## DESCRIPTION OF THE TASK
Both the line below containing "hJL₀.mono le_rfl le_rfl" and the line containing "have hJP : JointWalkExpansion", along with every line between them, should be repeated exactly; no other line belongs in the answer.

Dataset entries
/-- The Combes–Thomas rate `κ_C = min(½, m_A∕(4K̄_Ac))` of the model covariance against a volume constant `c`
(`8K̄_Aκ_Cc ≤ 2m_A`, `κ_C ≤ ρ_E∕4` with `ρ_E = 2`). [cite: Balaban1988RG2Cluster, (2.16) p.16] -/
def kapCov (c : B13.Consts) (μA lamA : ℝ) (ℓ : E →L[ℂ] ℂ) (R cc : ℝ) (ν : ℕ) : ℝ :=
  min (1 / 2) (mAcc c μA lamA ℓ R 0 1 ν / (4 * kbarPrec c μA lamA ℓ R 0 0 1 ν * cc))

/-- A positive accretivity constant forces `|λ| < μ` (`λ′ ≤ K̄_loc·c_V`, `|λ| ≤ λ′`). [cite: Balaban1988RG2Cluster, p.15] -/
theorem abs_lt_of_mAcc_pos (c : B13.Consts) (hκ₁ : 0 ≤ c.κ₁) {μ lam : ℝ} (ℓ : E →L[ℂ] ℂ) {R r : ℝ} (hR : 0 ≤ R) (hr : 0 ≤ r)
    {nB : ℕ} (hnB : 1 ≤ nB) (h : 0 < mAcc c μ lam ℓ R r nB ν) : |lam| < μ := by
  have h1 := le_kbarLoc_mul_cV c hκ₁ (lamEff_nonneg lam ℓ hR) (by positivity : (0 : ℝ) ≤ 2 * r) hnB ν
  have h2 : |lam| ≤ lamEff lam ℓ R := by
    unfold lamEff
    have : 0 ≤ ‖ℓ‖ * R := mul_nonneg (norm_nonneg _) hR
    nlinarith [abs_nonneg lam]
  unfold mAcc at h
  linarith

end Constants

/-! ## §8. WITNESS 1 — `termLetters_of_walks` AS TYPED (single volume constant), DIAGONAL full precision -/

section WitnessOne

/-- The torus rate `κ_P = 12 + 24K̄_Pc_V∕m_P` at which the DIAGONAL full precision is expanded — admissible because a range-`0`
family decays at EVERY rate with the same constant; this is exactly what the single-constant bookkeeping of §4
(`8K̄_Pκc_V ≤ m_Pκ_P` with `κ ≥ 3`) demands and what a precision with off-diagonal entries cannot offer (memo cell ym-nodeO
P3 g24; see `termLetters_model₂` for the two-constant edition). [cite: Balaban1988RG2Cluster, (2.16) p.16] -/
def kapPrec (c : B13.Consts) (μP lamP : ℝ) (ℓ : E →L[ℂ] ℂ) (R : ℝ) (ν : ℕ) : ℝ :=
  12 + 24 * kbarPrec c μP lamP ℓ R 0 0 2 ν * cV ν / mAcc c μP lamP ℓ R 0 2 ν

/-- **WITNESS 1: `termLetters_of_walks` AS TYPED is inhabited, torus-uniformly, with non-empty σ-carrying families** — at the
price of a RANGE-0 full precision.  On every site torus, for every non-empty `X`, `j₀`, `ℓ`, `R > 0`, hopping coupling `t`
of the local factor and precision data with POSITIVE accretivity constants `m_P`, `m_A` (a torus-independent smallness of
`λ_P`, `λ_A`): `TermLetters` of the model term with `P = μ_P·1 + D_P` DIAGONAL at rate `ρ′ = 1`, covariance rate `κ_C > 0`,
rates `(κ, θ′, ρ_L, ρ_E, ρ₀, ρ′, η) = (3, 2, 2, 2, 2, 1, 1)`, `κ_P = 12 + 24K̄_Pc_V∕m_P`, every constant a function of
`(ν, κ₁, t, λ_P, λ_A, μ_P, μ_A, ‖ℓ‖R)`.  NOTHING about Bałaban's kernels. [cite: Balaban1988RG2Cluster, (2.7) p.13, p.15, (2.14)–(2.16) pp.15–16; Balaban1985BackgroundPropagators, Thm 3.10 p.416; Balaban1984PropagatorsII, (2.61) p.234] -/
theorem termLetters_model (c : B13.Consts) (hκ₁ : 0 ≤ c.κ₁) {X : Finset (UT Nf)} (hX : X.Nonempty) (j₀ : TPt d N')
    (ℓ : E →L[ℂ] ℂ) {R : ℝ} (hR : 0 < R) (t : ℝ) {μP lamP μA lamA : ℝ} (hμP : 0 < μP) (hμA : 0 < μA)
    (hmP : 0 < mAcc c μP lamP ℓ R 0 2 ν) (hmA : 0 < mAcc c μA lamA ℓ R 0 1 ν) :
    TermLetters (modelKernels (d := d) (N' := N') Nf c X j₀ ℓ t
        (massLocal Nf μP (diagTerms Nf (Sum.elim id id) lamP ℓ X j₀)) (im_massive_zero (Sum.elim id id) μP lamP ℓ X j₀)
        hμA (abs_lt_of_mAcc_pos c hκ₁ ℓ hR.le le_rfl le_rfl hmA))
      R 1 (kapCov c μA lamA ℓ R (cV ν) ν)
      (kbarLoc c (lamEff t ℓ R) 1 5 ν ν * (4 / Real.sqrt (mAcc c μP lamP ℓ R 0 2 ν)) * cV ν)
      ((2 * kbarLoc c (lamEff t ℓ R) 1 5 ν ν * (4 / Real.sqrt (mAcc c μP lamP ℓ R 0 2 ν)) +
        kbarLoc c (lamEff t ℓ R) 1 5 ν ν * (16 * (2 * kbarPrec c μP lamP ℓ R 0 0 2 ν) * cV ν ^ 2 /
          (mAcc c μP lamP ℓ R 0 2 ν * Real.sqrt (mAcc c μP lamP ℓ R 0 2 ν)))) * cV ν)
      (kbarPrec c μA lamA ℓ R 0 0 1 ν) (2 * kbarPrec c μA lamA ℓ R 0 0 1 ν) (4 / mAcc c μA lamA ℓ R 0 1 ν) 0 := by
  have hR0 : 0 ≤ R := hR.le
  have hℓR : 0 ≤ ‖ℓ‖ * R := mul_nonneg (norm_nonneg _) hR0
  have hc0 := one_le_c0_pow (ν := ν) one_pos
  have hcV : 0 < cV ν := zero_lt_one.trans_le (one_le_cVat one_pos)
  have htP := lamEff_nonneg lamP ℓ hR0
  have htA := lamEff_nonneg lamA ℓ hR0
  -- positivity of the constants
  have hKDP : 0 ≤ kbarLoc c (lamEff lamP ℓ R) 0 0 2 ν := kbarLoc_nonneg c htP 0 0 2 ν
  have hKDA : 0 ≤ kbarLoc c (lamEff lamA ℓ R) 0 0 1 ν := kbarLoc_nonneg c htA 0 0 1 ν
  have hKP : 0 < kbarPrec c μP lamP ℓ R 0 0 2 ν := by unfold kbarPrec; linarith
  have hKA : 0 < kbarPrec c μA lamA ℓ R 0 0 1 ν := by unfold kbarPrec; linarith
  have hκC : 0 < kapCov c μA lamA ℓ R (cV ν) ν := lt_min (by norm_num) (by positivity)
  -- the torus rate of the full precision
  have hkapP12 : 12 ≤ kapPrec c μP lamP ℓ R ν := by
    unfold kapPrec
    have : 0 ≤ 24 * kbarPrec c μP lamP ℓ R 0 0 2 ν * cV ν / mAcc c μP lamP ℓ R 0 2 ν := by positivity
    linarith
  have hkapPm : 8 * kbarPrec c μP lamP ℓ R 0 0 2 ν * 3 * cV ν ≤ mAcc c μP lamP ℓ R 0 2 ν * kapPrec c μP lamP ℓ R ν := by
    unfold kapPrec
    rw [mul_add, mul_div_assoc', mul_div_cancel_left₀ _ hmP.ne']
    nlinarith [hmP, hKP.le, hcV.le]
  -- the three joint walk expansions (the diagonal precision's constant is the same at every walk rate: `e^{ρ·0} = 1`)
  have hJL₀ := LocalTerms.jointWalkExpansion_local_c0
    (hopTerms_isLocal (d := d) (N' := N') c (er := id) (ec := Sum.inr) (locp := id) (locn := Sum.elim id id)
      (fun _ => rfl) (fun _ => rfl) t ℓ X j₀ R) hκ₁
    (by positivity) (ρ := 5) (ε := 2) (κ := 2) (μ := 1) (by norm_num) (by norm_num) one_pos (by norm_num)
  have hJL : JointWalkExpansion c id (Sum.elim id id) (hopTerms (d := d) (N' := N') Nf id Sum.inr t ℓ X j₀).kernel X R 2 2
      (kbarLoc c (lamEff t ℓ R) 1 5 ν ν) _ _ _ _ 5 :=
    hJL₀.mono le_rfl le_rfl le_rfl (by positivity) (le_of_eq (by simp [kbarLoc, lamEff]))
  have hJP₀ := jointWalkExpansion_massLocal (d := d) (N' := N') c hκ₁
    (diagTerms_isLocal c (Sum.elim id id) hfib_two lamP ℓ X j₀ R) htP hμP.le (kap := kapPrec c μP lamP ℓ R ν) (by linarith)
  have hJP : JointWalkExpansion c (Sum.elim id id) (Sum.elim id id)
      (massLocal (d := d) (N' := N') Nf μP (diagTerms Nf (Sum.elim id id) lamP ℓ X j₀)) X R
      2 (kapPrec c μP lamP ℓ R ν) (kbarPrec c μP lamP ℓ R 0 0 2 ν) _ _ _ _ (kapPrec c μP lamP ℓ R ν + 3) :=
    hJP₀.mono le_rfl le_rfl le_rfl (add_nonneg hμP.le (kbarLoc_nonneg c htP _ _ _ _))
      (le_of_eq (by simp [kbarPrec, kbarLoc, lamEff]))
  have hJA₀ := jointWalkExpansion_massLocal (d := d) (N' := N') c hκ₁ (diagTerms_isLocal c id hfib_id lamA ℓ X j₀ R) htA
    hμA.le (kap := 2) (by norm_num)
  have hJA : JointWalkExpansion c id id (massLocal (d := d) (N' := N') Nf μA (diagTerms Nf id lamA ℓ X j₀)) X R 2 2
      (kbarPrec c μA lamA ℓ R 0 0 1 ν) _ _ _ _ (2 + 3) :=
    hJA₀.mono le_rfl le_rfl le_rfl (add_nonneg hμA.le (kbarLoc_nonneg c htA _ _ _ _))
      (le_of_eq (by simp [kbarPrec, kbarLoc, lamEff]))
  -- the two accretivity constants
  have hPacc := accretive_massLocal (d := d) (N' := N') c hκ₁ (diagTerms_isLocal c (Sum.elim id id) hfib_two lamP ℓ X j₀ R)
    htP (fun i => (volume_two_cVat (Nf := Nf) one_pos _).1) μP
  have hAacc := accretive_massLocal (d := d) (N' := N') c hκ₁ (diagTerms_isLocal c id hfib_id lamA ℓ X j₀ R) htA
    (fun i => volume_id_cVat (Nf := Nf) one_pos _) μA
  -- the Combes–Thomas smallness of the covariance: 8K̄_Aκ_Cc_V ≤ 8K̄_A·(m_A∕(4K̄_Ac_V))·c_V = 2m_A
  have hκCm : 8 * kbarPrec c μA lamA ℓ R 0 0 1 ν * kapCov c μA lamA ℓ R (cV ν) ν * cV ν ≤
      mAcc c μA lamA ℓ R 0 1 ν * 2 := by
    calc 8 * kbarPrec c μA lamA ℓ R 0 0 1 ν * kapCov c μA lamA ℓ R (cV ν) ν * cV ν
        ≤ 8 * kbarPrec c μA lamA ℓ R 0 0 1 ν *
            (mAcc c μA lamA ℓ R 0 1 ν / (4 * kbarPrec c μA lamA ℓ R 0 0 1 ν * cV ν)) * cV ν := by
          gcongr
          exact min_le_right _ _
      _ = mAcc c μA lamA ℓ R 0 1 ν * 2 := by
          field_simp
          ring
  exact termLetters_of_walks
    (modelKernels (d := d) (N' := N') Nf c X j₀ ℓ t
      (massLocal Nf μP (diagTerms Nf (Sum.elim id id) lamP ℓ X j₀)) (im_massive_zero (Sum.elim id id) μP lamP ℓ X j₀)
      hμA (abs_lt_of_mAcc_pos c hκ₁ ℓ hR.le le_rfl le_rfl hmA))
    hX (hopTerms (d := d) (N' := N') Nf id Sum.inr t ℓ X j₀).kernel
    (massLocal (d := d) (N' := N') Nf μP (diagTerms Nf (Sum.elim id id) lamP ℓ X j₀)) (fun σ u => rfl) hR
    hJL (by norm_num) (by norm_num)
    hJP (by norm_num) (by linarith) hmP hPacc
    hJA (by norm_num) (by norm_num) hmA hAacc
    (η := 1) (cV := cV ν) (Rσ := 0) zero_le_one hcV.le
    (fun i => (volume_two_cVat (Nf := Nf) one_pos _).1) (fun j => (volume_two_cVat (Nf := Nf) one_pos _).2)
    (fun i => (volume_two_cVat (Nf := Nf) one_pos _).1) (fun i => volume_id_cVat (Nf := Nf) one_pos _)
    (fun b z _ => tdist1_nonneg _ _)
    (κ := 3) (θ' := 2) (ρL := 2) (ρE := 2) (κC := kapCov c μA lamA ℓ R (cV ν) ν) (ρ₀ := 2) (ρ' := 1)
    (by norm_num) (by linarith) hkapPm (by linarith)
    (by norm_num) (by norm_num) (by norm_num)
    (by norm_num) (by norm_num)
    (by norm_num) (by norm_num) (by norm_num) (by norm_num)
    hκC.le (min_le_left _ _ |>.trans (by norm_num)) hκCm
    (by norm_num) (by norm_num) (by norm_num) (by norm_num) (by norm_num)

end WitnessOne

/-! ## §9. WITNESS 2 — the two-constant `termLetters_of_walks₂` with a HOPPING full precision at torus rate `κ_P = 1` -/

section WitnessTwo

/-- The accretivity constant in closed form: `m = μ − |λ|·Q` with `Q = (1 + ‖ℓ‖R)e^{κ₁}e^{2r}·n_Bc₀(1,1)^ν·c_V ≥ 0` — positive
for every coupling `|λ| < μ∕Q`, in particular for NON-ZERO couplings (the witnesses are not the λ = 0 degenerate case).
[cite: Balaban1988RG2Cluster, p.15] -/
theorem mAcc_eq (c : B13.Consts) (μ lam : ℝ) (ℓ : E →L[ℂ] ℂ) (R r : ℝ) (nB ν : ℕ) :
    mAcc c μ lam ℓ R r nB ν =
      μ - |lam| * ((1 + ‖ℓ‖ * R) * Real.exp (c.κ₁ * (1 : ℕ)) * Real.exp (2 * r) * (nB * B6.c0 1 1 ^ ν) * cV ν) := by
  unfold mAcc kbarLoc lamEff; ring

## SOLUTION TO THE PROBLEM
    hJL₀.mono le_rfl le_rfl le_rfl (by positivity) (le_of_eq (by simp [kbarLoc, lamEff]))
  have hJP₀ := jointWalkExpansion_massLocal (d := d) (N' := N') c hκ₁
    (diagTerms_isLocal c (Sum.elim id id) hfib_two lamP ℓ X j₀ R) htP hμP.le (kap := kapPrec c μP lamP ℓ R ν) (by linarith)
  have hJP : JointWalkExpansion c (Sum.elim id id) (Sum.elim id id)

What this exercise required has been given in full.